Gut microbiota (Lactobacillus spp. and Bifidobacterium spp. are the most common bacteria), the most significant impact on immune system function, resulting in the formation of a robust, well-balanced immune system.[93,94] Due to the gastrointestinal tissues being connected with the biggest and most complicated component of the immune function, the resurrection immune system is essential in human protection versus different infections.[92] The reason for the use of various medications such as antibiotics, the balance of the intestinal flora (microorganisms that normally colonize the body) might alter, increasing the risk of numerous infectious illnesses caused by adaptive pathogens such Clostridium spp.[95] Botulism primarily affects many people by infecting infants through honey, and paralysis, vomiting, and difficulty speaking can cause complications such as crying and eating difficulties. Surviving in the GIT is the first role in BoNT infection and foodborne diseases. The poison should next adhere to and enter into the intestinal epithelia, allowing it to travel throughout the body.
In the literature, the use of bacteriocins with probiotic metabolites was examined to strengthen the immune function of the gastrointestinal system against such pathogens.[96] Nisin, a kind of probiotic, is a lanthionine-containing polymer generated by specific Lactococcus lactis[97] strains that are commonly utilized as a safe and natural protection in the food industry. Nisin exhibits antibacterial action against a wide spectrum of gram-positive bacteria (e.g. Listeria monocytogenes and C. botulinum), including numerous foodborne pathogens and bacteria that cause rotting.[98] The protection of nisin varies according to changing ambient conditions (pH, temperature, total amount of spores taken).[99]

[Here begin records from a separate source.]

import Summits.QuantumFields.BalabanUV.Beta.GAN24.ResolventFamilyJets
import Literature.MathematicalPhysics.QuantumFieldTheory.Balaban1983to89.Beta.LogDetHessian

/-!
# `BalabanUV.Beta.GAN24.ResolventFamilyPolarization` — binder row G-an2-4 ∕ (CONV-C), route R7 «TWO CURRENCIES», PART 165: THE ONE-LOOP POLARIZATION (1.20) OF A RESOLVENT-FORM
# FAMILY WITH BACKGROUND-INDEPENDENT CONSTRAINT IS «½·BUBBLE − ½·TADPOLE» OF ITS INSERTION WORDS AGAINST THE FLUCTUATION COVARIANCE:
# `Π_{ij} = polarization F i j = −½·tr(𝒢·Σ_{ij}) + ½·tr(𝒢·Σ_i·𝒢·Σ_j)`, `Σ_i = c⁻¹X_ic⁻¹`, `Σ_{ij} = c⁻¹X_ic⁻¹X_jc⁻¹ + c⁻¹X_jc⁻¹X_ic⁻¹ − c⁻¹(X_{ij} + X_{ji})c⁻¹`, `𝒢` the
# fluctuation block of the bordered inverse (= `C(CᵀΣ₀C)⁻¹Cᵀ` for any kernel basis `C` of the constraint) — pv25's `OneLoop.polarization` ∕ `torusKernel` of the `Family`
# `B ↦ (Q̃, Σ(B))`, `Σ(B) = (Q·(D + Σ_i B_i•P_i)⁻¹·Q′)⁻¹ + S₀`, computed by an2's `LogDetHessian.Family.polarization_eq_trace` on PART 164's jets (unit b2b-balaban-gan24-p3, gen 57; v1)

NOT IN PRINT; OUR PROOF ([folklore] bookkeeping BY NAME over an2 ∕ pv09's `Beta.LogDetHessian` — `Family.polarization_eq_trace` (Jacobi's second-order formula for `log Z = −½ log|det K|`),
`Family.dK_eq_fromBlocks ∕ d2K_eq_fromBlocks`, `LogDetHessian.trace_fromBlocks`, `LogDetHessian.kkt_inv_eq_blockInv` (the bordered inverse `[[𝒢, ℋ],[ℋ♭, −𝒮]]`, no
symmetry needed), pv23's `KKTBridge.kkt_det_ne_zero` — and PART 164 `ResolventFamilyJets` (`contDiffAt_effFormPencil_entry`, `of_fderiv_effFormPencil_entry_single`,
`of_hessianAt_effFormPencil_entry`).  [Balaban1987RG1] (1.20)–(1.21) p. 264 and (1.4) p. 260 LOCATE the objects («Π^{ab}_{j+1,μν}(g_j,x,x′) = (δ²∕δB^a_μ(x)δB^b_ν(x′) E^{(j+1)})(g_j,0)»,
«Z^{(j)}(U_k) = ∫ dB δ(Q̃B) exp[−½⟨B, Δ^{(j)}(U_k)B⟩]»); nothing printed is a hypothesis.)
HONEST FRAMING (cell contract, verbatim): «discharging `BetaPertH` makes Bałaban's UV stability UNCONDITIONAL — a real constructive-QFT result; it is NOT the continuum limit and NOT the
Clay problem.»  HONEST DEPENDENCY (verbatim): «continuum YM on T⁴ ⇐ BetaPertH ∧ nine spine estimates (0/9 proved); BetaPertH ⇐ (D1) ∧ (D4) ∧ CAP+tail; G-an2-4 gates asym, D1 and NE2/3/4.»

WHY.  The β-cell consumes `LimitForm.conv : ∀ k, |S.β0 k − binf| ≤ c₀θ^k` for `β⁰_{k+1} = Σ_x Π⁰_{k+1,μν}(x) x_μx_ν` ((1.22); `OneLoopDictionary.beta0_eq`), `Π⁰_{k+1}` the infinite-volume limit of the
torus kernels `torusKernel (model k t)` of a `Family` ((1.20)–(1.21), pv25's `OneLoop`).  Road P3's R7 × β-cell chain (PARTs 115–163) put every CONSTITUENT of the first-order model's effective
form `Σ_k(B)` — the form itself, every insertion word, every diagram, every Taylor coefficient in the background — in the β-cell's `LimitRate` currency on `ℤ^d`, but never the one-loop
functional (1.20) ITSELF.  Here the gap is closed at the level of exact finite-volume algebra, for EVERY family in resolvent form with a background-independent constraint `Q̃` (the
one-step averaging of [Balaban1987RG1] p. 267 «LQ̃h = I» at `U = 1` does not see the background): its one-loop polarization is an explicit `ℤ∕2`-combination of TWO loop diagrams —
the TADPOLE `tr(𝒢·Σ_{ij})` of the mixed second jet and the BUBBLE `tr(𝒢·Σ_i·𝒢·Σ_j)` of the first jets — in the letters `𝒢` (fluctuation covariance of `(Σ₀, Q̃)`), `c⁻¹`, `X_i`, `X_{ij}`
(PART 164 identifies the jets with PART 159's words).  WHAT REMAINS for the model's `LimitForm.conv` literal is therefore located exactly: (a) the letter `𝒢 = C(CᵀΣ_kC)⁻¹Cᵀ` (the
two-level fluctuation covariance of the effective form under one-step averaging) in the INPUT-triple currency of PARTs 142 ∕ 156 ((UD) + (SR) + EL₂ — Combes–Thomas on the unit lattice as
in PART 127, given a `k`-uniform coercivity of `Σ_k` on `ker Q̃`); (b) the loop contraction `(i, j) ↦ tr(…)` as a KERNEL on the unit lattice (PART 153's pair-window Tannery pattern);
(c) the real structure of the lineage's `ℂ`-typed towers.  None of (a)–(c) is claimed here.

WHAT THIS FILE PROVES (0 sorry, 0 `def`; `ι` the background index, `p` the fine index, `Fin n` ∕ `Fin m` the fluctuation ∕ constraint coordinates of pv25's `Family ι n m`; `D, P_i : p × p`,
`Q : n × p`, `Q′ : p × n`, `S₀ : n × n`, constraint `Q̃ : m × n`; `Σ(B) = (Q·(D + Σ_i B_i•P_i)⁻¹·Q′)⁻¹ + S₀`, `c = Q·D⁻¹·Q′`, `X_i = Q·D⁻¹P_iD⁻¹·Q′`, `X_{ij} = Q·D⁻¹P_iD⁻¹P_jD⁻¹·Q′`):
* §1 `dQ_const ∕ d2Q_const` (a background-independent constraint has no jets), `kkt_zero` (the bordered matrix of the family at `B = 0`), `dΔ_resolventFamily ∕ d2Δ_resolventFamily` (PART 164's
  words ARE `Family.dΔ ∕ Family.d2Δ`), `contDiffAt_Q ∕ contDiffAt_Δ`.
* §2 **`polarization_resolventFamily_eq_trace`** — for `D`, `c` nonsingular and `det K₀ ≠ 0` (`K₀ = [[Σ₀, Q̃ᵀ],[Q̃, 0]]`, `Σ₀ = c⁻¹ + S₀`):
  `polarization F i j = −½·(tr(G·Σ_{ij}) − tr(G·Σ_i·G·Σ_j))`, `G = (K₀⁻¹)₁₁`; **`polarization_resolventFamily_eq_cov`** — the same with `G = 𝒢 = C(CᵀΣ₀C)⁻¹Cᵀ` (an2's `LogDetHessian.cov`) for ANY
  kernel parametrisation `C : n × r` of `ker Q̃` (`Q̃C = 0`, `CᵀC`, `Q̃Q̃ᵀ`, `CᵀΣ₀C` nonsingular, `r + m = n`); **`polarization_resolventFamily_of_regular`** — under pv25's `Regular` at `B = 0`
  (onto `Q̃`, `Σ₀` symmetric and positive on `ker Q̃`) with `C : n × (n − m)` from pv23's `KKTBridge.exists_kernelBasis`, every nonsingularity DISCHARGED.
* §3 **`torusKernel_resolventFamily`** — the (1.21) reading `Π⁰_{μν}(x) = polarization F ((x,μ),a₀) ((0,ν),a₀)` of §2 for `ι = ExtIndex d s c`.
WHAT IT IS NOT: no limit `T ↗ ℤ^d`, no rate, no instance on the lineage's `ℂ`-typed towers (items (a)–(c) above); NOT Bałaban's `Δ^{(k)}(U_{k+1}(exp iB))` ∕ covariant `Q̃(B)` (row an1's dictionary
— there `dQ ≠ 0` and all seven terms of an2's master formula (M) appear).  SUPPLIER work; NEVER «G-an2-4 closed»; NOT (CONV-C), NOT D1, NOT `BetaPertH`, NOT continuum, NOT Clay.
Records: `HOME/b2b-balaban-gan24-p3/gen57/README.md`.
-/

noncomputable section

In conclusion, C. botulinum is an anaerobic, gram-positive, spore-forming type of bacteria that produces a potent neurotoxin. The spores are heat-resistant and can survive in foods that are incorrectly or minimally processed. The severe type of food poisoning is caused by the ingestion of foods containing BoNT during the growth of the organism. The incidence of the disease is low, but it is of considerable concern because of the high mortality rate if not treated immediately and properly. Since the route of contagion is the gastrointestinal system, it is imperative that the gut microbiota be healthy. It takes up to two years, from birth, until a healthy microbe. What is not yet clear is the impact of progression from breastfeeding to supplementary food on changes in gut microbiota protective effect against toxins. Future findings may help us to understand the paradigm that the immune function of the infant’s gut flora matures by contact with microbes, but during this interaction even a low dose of botulinum toxin is lethal.